# Seeking information for this build



## WolfTronix (Feb 8, 2016)

Two 12V trolling motors, one for each wheel.

Replace the prop with a pulley or sprocket to drive the wheels.

Built in speed controllers and they are already water proof.


----------



## dcb (Dec 5, 2009)

the down-angle force of an object is the weight * sine(angle)

so that if you have a 200lb boat, and it needs to climb a 30 degree ramp, you will need 100lbs of push, just to hold it there (generally speaking, inertia and friction and etc are factors).

so, 100lb force at 3mph is 0.8 hp (440ftlb/sec), or 600 watts minimum, probably a bit more just to be sure. The next thing is determine the wheel diameter and select motor/gearing/voltage appropriately (maybe motors ride high up and/or in front and chain drive the wheels). It isn't going to see a lot of use, so keep it cheap and simple.

at 12v you are going to need 50 amps minimum (12v * 50a = 600 watts), probably 100 to go 3mph up a 30 degree hill.


----------



## major (Apr 4, 2008)

Power just one wheel? Perhaps in the center with like training wheels each side. Maybe a little scooter wheel motor? Low voltage motors can dunk; no worry. Or maybe a powered steering handle opposite end from current wheels? Seen those for big trailers. Just a smaller version. Perhaps use wheel/axle/gear/motor and control from handicap scooter. Or tow it with golf cart, like all the dads do at jr dragster races. Pit toys can be a lot of fun.


----------



## Duncan (Dec 8, 2008)

Hi
I would be inclined to have a look at electric wheel chair bits - make a simple cart using the wheelchair bits and lever it under your trolley when needed,

3mph is a decent walking pace
1mph is a more sensible moving a boat up a steep ramp pace - which cuts your power down accordingly

The ones I was looking at were about 80 watts each - 3.5amps at 24v
Use a couple of 12v batteries - simple car batteries would do as you are NOT using much power for very long

These motor units are worm drive which gives a good reduction BUT they will NOT freewheel - which is probably a good thing for shifting something heavy up or down a ramp


----------



## Ram4x4 (Jun 28, 2016)

Thanks guys, I'll take it all and figure out what I need.

Unfortunately, using a golf cart or an ATV to pull us up is a no-go, not allowed at the sites.

Can't use a tractor type set up on the front as the overwhelming majority of the weight is in the back. I've intentionally put some slight over hang on the back, so the weight of the motor and the boat slightly offset to the rear, only takes about 15-20lbs to lift the front.

The center wheel idea is interesting, would have to see how it complicates the build.

The wheels (with tires) are 16" diameter. Some guys use 13", or even 10". I find the larger diameter rolls better.

Wondering now, based on the wattage numbers if 12v is going to be enough? That's a lot of amps! Doubling that to 24v now means two batteries which makes the "power pack" heavier.
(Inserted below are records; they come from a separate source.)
import Mathlib.Analysis.InnerProductSpace.Basic
import Literature.MathematicalPhysics.QuantumFieldTheory.Balaban1983to89.B4Eq19LatticePoincareMorrey
import HarnessLib

/-!
# Line «poincare_lipschitz» on crux `HistoryTailL` (stmt-QuantumFields-19936), route crux `BlockLipschitzL` (stmt-QuantumFields-23533), K2 organ of record LOC-REG-MIN —
# FLAT SHADOW «ENERGY → RANGE» (E→R) FOR LATTICE MINIMISERS INTO A SPHERE, FILE 2b: THE VECTOR-VALUED `ℓ¹` POINCARÉ INEQUALITY ON A BOX OF `ℤ^d`
# `∃ c, Σ_{x ∈ Q_ρ(z)} ‖u x − c‖ ≤ (2ρ+1)·Σ_{x ∈ Q_ρ(z)} Σ_μ ‖u(x+e_μ) − u x‖` (values in any real normed space), its mean form, and the NEAR-SPHERE BOUND FOR THE
# BOX MEAN OF A UNIT FIELD `1 − ‖ū‖ ≤ 2(2ρ+1)·(#Q)⁻¹·Σ_Q Σ_μ ‖∂_μ u‖ ≤ 2(2ρ+1)·√(d·(#Q)⁻¹·E(u; Q))`

Cell `ym3-torus` (YM ladder rung R3 = continuum SU(2) Yang–Mills on the three-torus — a RUNG, NOT the Clay problem: not d = 4, not infinite volume, not a mass gap); width seat
`ym-ust-19936-w5` gen 12 (LEAD ym-ust-19936-w1 g8 2026-08-29T04:55:44Z ∕ 05:00:37Z «E→R — GO … F1→F2»; my LOCATE `E2R-ROAD-w5g12.md` (19936∕23533 evidence) §2 step (iii),
§3 brick F2).  THEOREMS ONLY (def-free), a PORT of lit ✓`B4Eq19LatticePoincareMorrey.exists_poincare_l1` ∕ ✓`abs_sub_lineAvg_sum_le` ∕ ✓`sum_box_lineAvg` from `ℝ` to an
arbitrary real normed space `V` (absolute values ↦ norms, division ↦ `•`), in the `ℤ^d` letters of lit ✓`B4Eq19LatticeOperators` (`Zd`, `box`, `unitVec`; `V = ℝ⁴ ⊃ S³` is
the instance of record); `--supports stmt-QuantumFields-19936`.  Nothing here proves E→R, LOC-REG-MIN, `hReg`, hG, a per-bond chart, a stub, `BlockLipschitzL`, `HistoryTailL`
or a summit statement; nothing twisted ∕ covariant is in this file.

WHY (`E2R-ROAD-w5g12.md` §2 (iii)): the Schoen–Uhlenbeck competitor `π(ū_{σ(x)}(x))` needs `‖ū_σ(x)‖ ≥ ½` pointwise in the layer; for a UNIT field,
`1 − ‖ū‖ ≤ avg_Q ‖u − ū‖` trivially (`1 = ‖u y‖ ≤ ‖u y − ū‖ + ‖ū‖`), so the `ℓ¹` Poincaré inequality — not the `ℓ²` one, which the tree does not hold for `Zd` boxes —
already gives `1 − ‖ū_σ(x)‖ ≤ 2(2σ+1)·avg_{Q_σ(x)} Σ_μ‖∂_μu‖ ≤ 2√d·√((2σ+1)²·avg Σ_μ‖∂_μu‖²)` = `2√d·√(normalised energy at scale σ)` (`#Q_σ = (2σ+1)^d`): SMALL where the
multi-scale good shell (F3, px8 g5) makes the normalised energy small.
* §1 `sum_box_lineSum` (`Σ_{x∈Q} Σ_{s∈I_j} v(x[j:=s]) = (2ρ+1) • Σ_{x∈Q} v x`, any `AddCommMonoid`), ★ `norm_sub_line_sum_le` (port of ✓`abs_sub_lineAvg_sum_le`:
  `Σ_{s∈I_j} ‖v x − v(x[j:=s])‖ ≤ (2ρ+1)·Σ_{t∈I_j} ‖v(x[j:=t] + e_j) − v(x[j:=t])‖`);
* §2 ★★ `exists_poincare_l1_vec` (THE VECTOR `ℓ¹` POINCARÉ INEQUALITY, port of ✓`exists_poincare_l1`: induction on the set of averaged coordinates);
* §3 `norm_mean_sub_le_mean_norm_sub` (`‖ū − c‖ ≤ (#Q)⁻¹Σ‖u − c‖`), ★ `sum_norm_sub_mean_le` (MEAN FORM `Σ_Q‖u − ū‖ ≤ 2(2ρ+1)·Σ_QΣ_μ‖∂_μu‖`),
  `one_sub_norm_mean_le_mean_norm_sub` (`1 − ‖ū‖ ≤ (#Q)⁻¹Σ_Q‖u − ū‖` for unit fields), ★★ `one_sub_norm_boxMean_le` (NEAR-SPHERE OF THE BOX MEAN:
  `1 − ‖ū‖ ≤ 2(2ρ+1)·(#Q)⁻¹·Σ_QΣ_μ‖∂_μu‖`), `sum_sum_norm_le_sqrt` (`Σ_QΣ_μ‖∂u‖ ≤ √(d·#Q·Σ_QΣ_μ‖∂u‖²)`), ★★ `one_sub_norm_boxMean_le_sqrt`
  (`1 − ‖ū‖ ≤ 2(2ρ+1)·√(d·(#Q)⁻¹·Σ_QΣ_μ‖∂_μu‖²)`).
[folklore] ([Giaquinta1984] Ch. III §1 Thm 1.2 p.70 (Poincaré on cubes); [SchoenUhlenbeck1982] §4 (`dist(u_σ, N)` small from small scaled energy); the lattice statements
are this file's, the proofs are line-by-line ports of the tree's scalar ones).
-/

set_option autoImplicit false
/-- A finite type with at least `M` elements splits as `Fin M ⊕ Fin n` (the `M` block first).
[folklore] -/
theorem exists_equiv_fin_sum (ι : Type*) [Fintype ι] {M : ℕ} (hM : M ≤ Fintype.card ι) :
    ∃ (n : ℕ) (_ : ι ≃ Fin M ⊕ Fin n), M + n = Fintype.card ι := by
  obtain ⟨n, e, hn⟩ := exists_equiv_sum_fin ι hM
  exact ⟨n, e.trans (Equiv.sumComm _ _), by omega⟩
Since most small electric motors turn high RPM, that's a lot of RPM I can convert to torque output (HP = torque x RPM divided by 5252). 

Drive mechanism needs to be able to engage and disengage as it is only needed going up the hill, then just pulled along manually on flat ground, that's why I was thinking a friction roller mechanism controlled via a lever at the front.


----------



## Ram4x4 (Jun 28, 2016)

WolfTronix said:


> Two 12V trolling motors, one for each wheel.
> 
> Replace the prop with a pulley or sprocket to drive the wheels.
> 
> Built in speed controllers and they are already water proof.


I like the idea, but are they powerful enough?


----------